→ Records shown:

import Literature.Combinatorics.SimpleGraph.GraphInvolutionQuotient
import Literature.Combinatorics.SimpleGraph.HyperellipticGraphs
import Literature.Combinatorics.SimpleGraph.HarmonicMorphismsJacobianInjective
import Literature.Combinatorics.SimpleGraph.JacobianTrivialTrees
import HarnessLib

/-!
# Hyperelliptic graphs, involutions and harmonic morphisms: Theorem 51, the hyperelliptic
# involution and its uniqueness (Baker–Norine 2009, §5.2: Theorem 51, Corollaries 53, 54,
# Remark 56)

Source (held, read at the page; statements VERBATIM). M. Baker, S. Norine, *Harmonic morphisms
and hyperelliptic graphs*, Int. Math. Res. Not. IMRN 2009, no. 15, 2914–2955 [BakerNorine2009]
(held text `paper:arxiv-0707.1309`, chunks p0018–p0019).
**Theorem 51.** «For a 2-edge-connected graph `G` of genus `g ≥ 2`, the following conditions are
equivalent: (1) `G` is hyperelliptic. (2) There exists an involution `ι : G → G` such that `G/ι`
is a tree. (3) There exists a non-degenerate degree two harmonic morphism `φ` from `G` to a tree,
or `|V(G)| = 2`.» Proof of (1) ⇒ (2): «Let `D` be a divisor of degree `2` on `G` with `r(D) = 1`.
For every `x ∈ V(G)`, we have `|D − (x)| ≠ ∅` and `deg(D − (x)) = 1`. Since `G` is
2-edge-connected, there exists a unique `y ∈ V(G)` such that `D − (x) ∼ (y)`. Define `ι(x) = y`.
[…] Consider an edge `e = xy ∈ E(G)`. […] If `ι(x) ≠ y`, then let `D₁ = (x) + (ι(x))` and let
`D₂ = (y) + (ι(y))`. […] there exists a non-constant function `f : V(G) → ℤ` such that
`D₁ − D₂ = div(f)`. Let `M(f)` be the set of all the vertices `z ∈ V(G)` for which `f(z)` is
maximal. For every vertex `z ∈ M(f)`, we have
`D₁(z) ≥ (div(f))(z) ≥ |{e′ = zz′ ∈ E(G) | z′ ∈ V(G) ∖ M(f)}|`. Therefore `deg(D₁) ≥ |δ(M(f))|`
[…]. On the other hand, `|δ(M(f))| ≥ 2` by the 2-edge connectivity of `G`. It follows that
`|δ(M(f))| = 2`, and that `x, ι(x) ∈ M(f)`. Analogously […] `y, ι(y) ∈ V(G) ∖ M(f)`. It follows
that `e ∈ δ(M(f))`. Define `ι(e)` to be the unique edge `e*` such that `δ(M(f)) = {e, e*}`. […] we
conclude that `e*` joins `ι(x)` and `ι(y)`. Therefore `ι` is an automorphism […]. By Lemma 45, we
know that `φ = ι^∼` is a harmonic morphism. For every `x, y ∈ V(G/ι)` we have
`φ^*((x)) = (x) + (ι(x)) ∼ D ∼ (y) + (ι(y)) = φ^*((y))`. Therefore, by Theorem 30, we have
`(x) ∼ (y)` for all `x, y`. It follows from Lemma 1 that `G/ι` is a tree.» (2) ⇒ (3): «For every
edge `e = xy ∈ E(G)` such that `x ≠ ι(y)`, the set of edges `{e, ι(e)}` is the preimage of an edge
of `G/ι`, and therefore forms a cut in `G`. It follows that `e ≠ ι(e)`, and therefore `ι` is
mixing.» (3) ⇒ (1): «Let `y₀ ∈ V(T)` be chosen arbitrarily and let `D := φ^*((y₀))`. […]
`(φ(x)) ∼ (y₀)`, and […] `D ∼ φ^*((φ(x))) ≥ m_φ(x)(x)`. […] `|D − (x)| ≠ ∅` as desired.»
**Corollary 53.** «If `G` is a 2-edge-connected hyperelliptic graph, then for any involution `ι`
for which `G/ι` is a tree, we have `(x) + (ι(x)) ∼ (y) + (ι(y))` for all `x, y ∈ V(G)`. In
particular, `r((x) + (ι(x))) = 1` for all `x ∈ V(G)`.» **Corollary 54.** «If `G` is a
2-edge-connected graph of genus at least `2`, then there is at most one involution `ι` of `G`
whose quotient is a tree.» «If `G` is a 2-edge-connected hyperelliptic graph, we call the unique
involution `ι` whose quotient is a tree the hyperelliptic involution on `G`.» **Remark 56.** «if
`G` is a 2-edge-connected hyperelliptic graph and `r((x) + (y)) = 1` for some `x, y ∈ V(G)`, then
`y = ι(x)`.»

## What is formalised (simple graphs; vocabulary of `HyperellipticGraphs`,
## `GraphInvolutionQuotient`; «`G/ι` is a tree» = `(quotientGraph G ι).IsTree ∧ HasSimpleEdgeOrbits
## G ι`, see that file; 2-edge-connected = Mathlib `G.IsEdgeConnected 2`)

* §1 the cut computation of the proof of (1) ⇒ (2) (`cut_eq_of_linEquiv`);
* §2 the involution `hypInvolution G D` of a degree-`2` divisor `D` with `r(D) = 1` («Define
  `ι(x) = y`»): well defined and involutive on a 2-edge-connected graph, `(x) + (ι x) ∼ D`, and the
  edge analysis: `ι` is an automorphism, mixing, with simple edge orbits;
* §3 (2) ⇒ (3): an involution with tree quotient on a 2-edge-connected graph is mixing
  (`isMixing_of_isTree_quotientGraph`, the cut `{e, ι(e)}`), hence (Lemma 45) its orbit map is a
  non-degenerate degree-two harmonic morphism onto the tree `G/ι`;
* §4 (3) ⇒ (1) (`isHyperelliptic_of_hasDegreeTwoMapToTree`);
* §5 (1) ⇒ (2) (`isTree_quotientGraph_hypInvolution`, through Theorem 30 and Lemma 1) and
  **Theorem 51** as the equivalences `isHyperelliptic_iff_hasTreeInvolution`,
  `isHyperelliptic_iff_hasDegreeTwoMapToTree`;
* §6 **Corollary 53**, **Corollary 54** (uniqueness), **Remark 56**, and the identification of any
  tree involution with `hypInvolution G D`.

Definitions with bodies (`hypInvolution`, the Props `HasTreeInvolution`, `HasDegreeTwoMapToTree`
naming conditions (2), (3)) and theorems; no `sorry`; no named facts; no instances.
-/

open Finset SimpleGraph Matrix
open Literature.Combinatorics.SimpleGraph.ChipFiring
import Literature.IUT.HodgeTheaters.ThetaPMEllNFHodgeTheatersD
import Literature.IUT.HodgeTheaters.KitCoreLabCusp
import HarnessLib

/-!
# [IUTchI] Def 4.6 (iii) / Rmk 6.12.2 (i): the transport law `S5Local.GluingTransportLaw` is a SCHEMA over the
# ΘNF-side hypothesis kit `S5Local` — universal-closure certificate, binder-free (proof-only)

S. Mochizuki, *Inter-universal Teichmüller theory I: construction of Hodge theaters*, kurims manuscript (May 2020),
Def 4.6 (iii) p. 112 («there exist isomorphisms `𝒟^⊚ ⥲ †𝒟^⊚`; `𝔇_⋆ ⥲ †𝔇_J`; `𝔇_> ⥲ †𝔇_>`, conjugation by which maps
`φ^{NF}_⋆ ↦ †φ^{NF}_⋆`, `φ^Θ_⋆ ↦ †φ^Θ_⋆`»), Example 4.3 (ii), (iii) p. 100 («the poly-morphism given by the collection of
morphisms `β ∘ φ^{NF}_{•,v} ∘ α` — where `α ∈ Aut(𝒟_v)` …»), Remark 6.12.2 (i) p. 174 («glued … via the functorial
algorithm of Proposition 6.7») [claim: Mochizuki2012, status: disputed] (D-0012 claim key; series status DISPUTED —
kernel theorems about abc-iut-L5-t4's INTERFACES `PMBaseKit` / `S5Local` and its consistency model `toyKit`; nothing of
the series is asserted, no side is taken on [IUTchIII] Cor. 3.12).

abc-iut cell, FACT-LIST row **F-2736** (`PMBaseKit.S5Local.GluingTransportLaw`, `ThetaPMEllNFHodgeTheatersD.lean`), layer
L5, lane «KL5-CLOSURE-CERTS» (`plan/LF-KERNEL-STATUS.tsv`: mechanical class «?», «conditional instances 2: `toy`,
`gluingTransportLaw_ofDatum`» — the row had instance-form closers but no binder-free universal-closure decision); seat
abc-iut-L5-t13 gen 9 on gen 8's written recipe.  PROOF-ONLY, nothing re-typed, no `def`.

What is in tree: the law is a HYPOTHESIS structure on the kit `S5Local` (whose predicate `IsDThetaNFHT` — "forms a
`𝒟-ΘNF`-Hodge theater" — is a FREE field), with the consistency inhabitant `GluingTransportLaw.toy` (over `S5Local.toy`,
where the predicate is `True`) and abc-iut-L5-t3's PROVED instance `BaseThetaDatum.S5Local.gluingTransportLaw_ofDatum`
for every Definition-5.5 kit `S5Local.ofDatum`, where the predicate MEANS "dictionary image of an honest §4
`𝒟-ΘNF`-Hodge theater" and NF poly-data absorb automorphisms as in print (also fired at the Θ-stand-in by abc-iut-f-193,
`PiAvatarKitCoreThetaGluingTransport`).  What the closure lane lacked is decided here, in the grammar of
`PMBaseXiGroupCompatClosureCertificate` / `PMBasePreciselyTwoPlusFullPolyAutClosureCertificate`:
* `S5Local.not_gluingTransportLaw_of_subsingleton` — WHICH DEGENERATION KILLS IT: for ANY kit whose predicate forces every
  NF-datum to be a subsingleton, one gluing plus two isomorphisms onto the capsule object acting differently on one
  NF-morphism refute the law (the transported data `DThetaGluing.transportNF = {φ.hom ≫ f}` absorb the automorphisms of
  Proposition 6.7's capsule object; single-morphism NF-data cannot);
* `S5Local.exists_toyKit_not_gluingTransportLaw (l) (hl : l ≠ 2)` — COUNTERMODEL over `toyKit l hl` for every odd prime:
  the kit `S5Local.toy` with the predicate replaced by «`∀ j v, (nf j v).Subsingleton`» (built inside the proof term), the
  model bridge `Ex62.bridge`, Proposition 6.7's output glued by the identity (abc-iut-L5-t4's PROVED
  `thetaBridgeData_aut_comp_eq_comp_aut`), singleton NF-data, and the negative automorphism `−1 ∈ Aut(𝒟_v) = ℤˣ` of the
  collage category, which moves a morphism `𝒟_v → 𝒟^{⊚}` inside `AGL₁(𝔽_l)` because `−1 ≠ 1` in `𝔽_l`;
* `S5Local.exists_not_gluingTransportLaw`, `S5Local.not_forall_gluingTransportLaw` — **F-2736's universal closure over the
  interface is FALSE**, no binder (`l = 3`, Mathlib `Nat.fact_prime_three`);
* `S5Local.exists_gluingTransportLaw`, `S5Local.gluingTransportLaw_schema` — and CONSISTENT, no binder
  (`GluingTransportLaw.toy 3`): **F-2736 is a SCHEMA**; its content is the instance form `gluingTransportLaw_ofDatum`.
HONEST FRAMING: the refuted universal closure is a statement about OUR typing — the kit leaves `IsDThetaNFHT` free, so a
kit may declare NF poly-data to be single morphisms; in print the `φ^{NF}_v` are `Aut`-saturated poly-morphisms (Example
4.3 (ii), (iii)) and the transport law is a consequence of Proposition 6.7, which is what `gluingTransportLaw_ofDatum`
proves for the honest kits.  refuted-as-typed ≠ refuted-in-print; typed ≠ inhabited ≠ proved; nothing here bears on
[IUTchIII] Cor. 3.12 or asserts anything about abc.
-/

namespace Literature.IUT.HodgeTheaters

open CategoryTheory

universe u

namespace PMBaseKit

namespace S5Local

variable {l : ℕ} {K : PMBaseKit.{u} l} {M : K.MultKit} {FK : K.FKit M} (N : K.S5Local M FK)

/-! ## Which degeneration kills the law -/

/-- **Criterion (which degeneration kills `GluingTransportLaw`).** If the kit's predicate "forms a `𝒟-ΘNF`-Hodge theater"
forces every NF-datum to be a subsingleton, then any `𝒟`-level gluing `G` of a kit-form `𝒟-ΘNF`-Hodge theater `X` to a
`𝒟-Θ^±`-bridge `B` together with two isomorphisms `φ₁, φ₂` from Proposition 6.7's capsule object onto `X`'s capsule object
that act differently on one NF-morphism `f ∈ X.nfPoly` refutes the law: both composites `φᵢ.hom ≫ f` lie in the transported
NF-datum `G.transportNF` ([IUTchI] Rmk 6.12.2 (i) p. 174; in print the composites `β ∘ φ^{NF}_{•,v} ∘ α`, `α ∈ Aut(𝒟_v)`, of
Example 4.3 (ii), (iii) p. 100 absorb such automorphisms). PROVED, any kit.
([IUTchI] Def 4.6 (iii) p.112) [claim: Mochizuki2012, status: disputed] -/
theorem not_gluingTransportLaw_of_subsingleton {hl : Odd l}
    (hN : ∀ (D : K.DThetaBridgeData) (Z : N.CatAmb) (nf : ∀ j v, Set ((D.capsule j).obj v ⟶ (N.nfAtV v).obj Z)),
      N.IsDThetaNFHT D Z nf → ∀ j v, (nf j v).Subsingleton)
    (B : K.DThetaPMBridge) (X : N.DNFHT) (G : N.DThetaGluing B X hl) (q : ULift.{u} B.grpT.AbsStar) (v : K.V)
    (φ₁ φ₂ : (B.starCapsule q.down).obj v ≅ (X.thBridge.capsule (G.indexEquiv.symm q.down)).obj v)
    (f : (X.thBridge.capsule (G.indexEquiv.symm q.down)).obj v ⟶ (N.nfAtV v).obj X.glob)
    (hf : f ∈ X.nfPoly (G.indexEquiv.symm q.down) v) (hne : φ₁.hom ≫ f ≠ φ₂.hom ≫ f) :
    ¬ N.GluingTransportLaw hl := by
  intro law
  have hsub : (G.transportNF q v).Subsingleton := hN _ _ _ (law.isDThetaNFHT_transport B X G) q v
  have h₁ : φ₁.hom ≫ f ∈ G.transportNF q v := ⟨φ₁, f, hf, rfl⟩
  have h₂ : φ₂.hom ≫ f ∈ G.transportNF q v := ⟨φ₂, f, hf, rfl⟩
  exact hne (hsub h₁ h₂)

/-! ## The countermodel over the consistency kit `toyKit` -/

/-- **F-2736, refuting instance over `toyKit l hl` for every prime `l ≠ 2`.** The ΘNF-side kit `S5Local.toy` with its free
predicate `IsDThetaNFHT` replaced by «every NF-datum is a subsingleton» violates the transport law: glue Proposition 6.7's
output of the model `𝒟-Θ^±`-bridge `Ex62.bridge` ([IUTchI] Ex 6.2 (i)) to itself by the identity (a gluing, by abc-iut-L5-t4's
`thetaBridgeData_aut_comp_eq_comp_aut`), with one NF-morphism `𝒟_v → 𝒟^⊚` per constituent; the negative automorphism
`−1 ∈ Aut(𝒟_v) = ℤˣ` of the collage category moves that morphism inside `Hom(𝒟_v, 𝒟^⊚) = AGL₁(𝔽_l)` since `−1 ≠ 1` in `𝔽_l`,
so the transported datum has two elements ([IUTchI] Rmk 6.12.2 (i) p. 174; Def 4.6 (iii) p. 112).
([IUTchI] Def 4.6 (iii) p.112) [claim: Mochizuki2012, status: disputed] -/
theorem exists_toyKit_not_gluingTransportLaw (l : ℕ) [Fact l.Prime] (hl : l ≠ 2) (hlo : Odd l) :
    ∃ N : (toyKit l hl).S5Local (MultKit.toy l hl) (FKit.toy l hl), ¬ N.GluingTransportLaw hlo := by
  haveI : NeZero l := ⟨(Fact.out : l.Prime).ne_zero⟩
  haveI : Fact (2 < l) := ⟨lt_of_le_of_ne (Fact.out : l.Prime).two_le (Ne.symm hl)⟩
  -- the kit: `S5Local.toy` with "forms a 𝒟-ΘNF-Hodge theater" := "every NF-datum is a subsingleton"
  let N : (toyKit l hl).S5Local (MultKit.toy l hl) (FKit.toy l hl) :=
    { CatAmb := SingleObj (Model.AGL l)
      nfAtV := fun _ => Model.atV' l
      IsDThetaNFHT := fun _ _ nf => ∀ j v, (nf j v).Subsingleton
      ThetaNFHT := PUnit
      thJ := fun _ => PEmpty
      thCapsule := fun _ j => j.elim
      thFgt := fun _ => ⟨fun _ => Model.Obj.loc, fun _ => ⟨Iso.refl _⟩⟩
      thDPoly := fun _ j => j.elim }
  refine ⟨N, ?_⟩
  -- the `𝒟-Θ^±`-bridge of Example 6.2 (i) over the toy kit, and Proposition 6.7's output
  let B : (toyKit l hl).DThetaPMBridge := Ex62.bridge (toyKit l hl)
  -- one NF-morphism `𝒟_v → 𝒟^⊚` on each constituent of Proposition 6.7's capsule: the unit of `AGL₁(𝔽_l)`
  let f₀ : ∀ (q : ULift.{0} B.grpT.AbsStar) (v : (toyKit l hl).V),
      ((B.thetaBridgeData (MultKit.toy l hl) hlo).capsule q).obj v ⟶ (N.nfAtV v).obj (SingleObj.star (Model.AGL l)) :=
    fun _ _ => ((1 : Model.AGL l) : Model.Obj.loc ⟶ Model.Obj.glob)
  let X : N.DNFHT :=
    ⟨B.thetaBridgeData (MultKit.toy l hl) hlo, SingleObj.star (Model.AGL l), fun q v => {f₀ q v},
      fun q v => Set.subsingleton_singleton⟩
  -- the identity gluing (Proposition 6.7's poly-morphisms absorb automorphisms on either side)
  let G : N.DThetaGluing B X hlo :=
    { indexEquiv := Equiv.ulift
      compat := fun j v => B.thetaBridgeData_aut_comp_eq_comp_aut (M := MultKit.toy l hl) hlo j v }
  -- the constituent labelled by the `±`-canonical class, at the one valuation
  let q : ULift.{0} B.grpT.AbsStar := ⟨B.grpT.etaPMAbs⟩
  let v : (toyKit l hl).V := PUnit.unit
  -- the negative automorphism `−1 ∈ Aut(𝒟_v) = ℤˣ` of the constituent
  let φneg : (B.starCapsule q.down).obj v ≅ (X.thBridge.capsule (G.indexEquiv.symm q.down)).obj v :=
    { hom := ((-1 : ℤˣ) : Model.Obj.loc ⟶ Model.Obj.loc)
      inv := ((-1 : ℤˣ) : Model.Obj.loc ⟶ Model.Obj.loc)
      hom_inv_id := by change (-1 : ℤˣ) * (-1) = 1; simp
      inv_hom_id := by change (-1 : ℤˣ) * (-1) = 1; simp }
  refine N.not_gluingTransportLaw_of_subsingleton (fun _ _ _ h => h) B X G q v (Iso.refl _) φneg (f₀ q v) rfl ?_
  -- `𝟙 ≫ f₀ = 1 · (+1)` versus `(−1) ≫ f₀ = 1 · (−1)` in `AGL₁(𝔽_l)`
  intro h
  change (1 : Model.AGL l) * Model.signToAGL l 1 = (1 : Model.AGL l) * Model.signToAGL l (-1) at h
  have h' : Model.signToAGL l (-1) = 1 := by simpa using h.symm
  have h2 : ((Model.signToAGL l (-1)).right : ZMod l) = ((1 : Model.AGL l).right : ZMod l) := by rw [h']
  simp [Model.signToAGL] at h2
  exact ZMod.neg_one_ne_one h2

/-! ## F-2736 `S5Local.GluingTransportLaw`: consistent ∧ independent, binder-free -/

/-- **F-2736, refuting instance with no binder**: there are a prime `l` (namely `3`), kits `K, M, FK` and a ΘNF-side kit
`N` over them for which the transport law FAILS (`exists_toyKit_not_gluingTransportLaw` at `l = 3`).
([IUTchI] Def 4.6 (iii) p.112) [claim: Mochizuki2012, status: disputed] -/
theorem exists_not_gluingTransportLaw :
    ∃ (l : ℕ) (_ : Fact l.Prime) (K : PMBaseKit.{0} l) (M : K.MultKit) (FK : K.FKit M) (N : K.S5Local M FK)
      (hl : Odd l), ¬ N.GluingTransportLaw hl := by
  haveI : Fact (Nat.Prime 3) := Nat.fact_prime_three
  obtain ⟨N, hN⟩ := exists_toyKit_not_gluingTransportLaw 3 (by decide) (by decide)
  exact ⟨3, inferInstance, _, _, _, N, _, hN⟩

/-- **F-2736: the universal closure of `S5Local.GluingTransportLaw` over the interface is FALSE** — Def 4.6 (iii)'s
iso-invariance AS TYPED over the free predicate `IsDThetaNFHT` of the kit `S5Local` is not a theorem of the interface.
([IUTchI] Def 4.6 (iii) p.112) [claim: Mochizuki2012, status: disputed] -/
theorem not_forall_gluingTransportLaw :
    ¬ ∀ (l : ℕ) (_ : Fact l.Prime) (K : PMBaseKit.{0} l) (M : K.MultKit) (FK : K.FKit M) (N : K.S5Local M FK)
      (hl : Odd l), N.GluingTransportLaw hl := fun h => by
  obtain ⟨l, hp, K, M, FK, N, hl, hN⟩ := exists_not_gluingTransportLaw
  exact hN (h l hp K M FK N hl)

/-- **F-2736, satisfying instance with no binder**: over the consistency kits `toyKit 3`, `MultKit.toy 3`, `FKit.toy 3`
the ΘNF-side kit `S5Local.toy 3` (predicate `True`) satisfies the transport law (`GluingTransportLaw.toy`).
([IUTchI] Def 4.6 (iii) p.112) [claim: Mochizuki2012, status: disputed] -/
theorem exists_gluingTransportLaw :
    ∃ (l : ℕ) (_ : Fact l.Prime) (K : PMBaseKit.{0} l) (M : K.MultKit) (FK : K.FKit M) (N : K.S5Local M FK)
      (hl : Odd l), N.GluingTransportLaw hl := by
  haveI : Fact (Nat.Prime 3) := Nat.fact_prime_three
  exact ⟨3, inferInstance, _, _, _, S5Local.toy 3 (by decide), by decide,
    GluingTransportLaw.toy 3 (by decide) (by decide)⟩

/-- **F-2736 is a SCHEMA** (consistent ∧ independent over the interface, hypothesis-free); its content is the instance
form `BaseThetaDatum.S5Local.gluingTransportLaw_ofDatum` (abc-iut-L5-t3) for the honest Definition-5.5 kits, where NF
poly-data absorb automorphisms as in [IUTchI] Example 4.3 (ii), (iii).
([IUTchI] Def 4.6 (iii) p.112) [claim: Mochizuki2012, status: disputed] -/
theorem gluingTransportLaw_schema :
    (∃ (l : ℕ) (_ : Fact l.Prime) (K : PMBaseKit.{0} l) (M : K.MultKit) (FK : K.FKit M) (N : K.S5Local M FK)
        (hl : Odd l), N.GluingTransportLaw hl) ∧
      ∃ (l : ℕ) (_ : Fact l.Prime) (K : PMBaseKit.{0} l) (M : K.MultKit) (FK : K.FKit M) (N : K.S5Local M FK)
        (hl : Odd l), ¬ N.GluingTransportLaw hl :=
  ⟨exists_gluingTransportLaw, exists_not_gluingTransportLaw⟩

end S5Local

end PMBaseKit

end Literature.IUT.HodgeTheaters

→ Try it: Scan the material above for lines that contain the string "DThetaGluing", and copy each such line.

→ Solution to this problem:
  NF-morphism refute the law (the transported data `DThetaGluing.transportNF = {φ.hom ≫ f}` absorb the automorphisms of
    (B : K.DThetaPMBridge) (X : N.DNFHT) (G : N.DThetaGluing B X hl) (q : ULift.{u} B.grpT.AbsStar) (v : K.V)
  let G : N.DThetaGluing B X hlo :=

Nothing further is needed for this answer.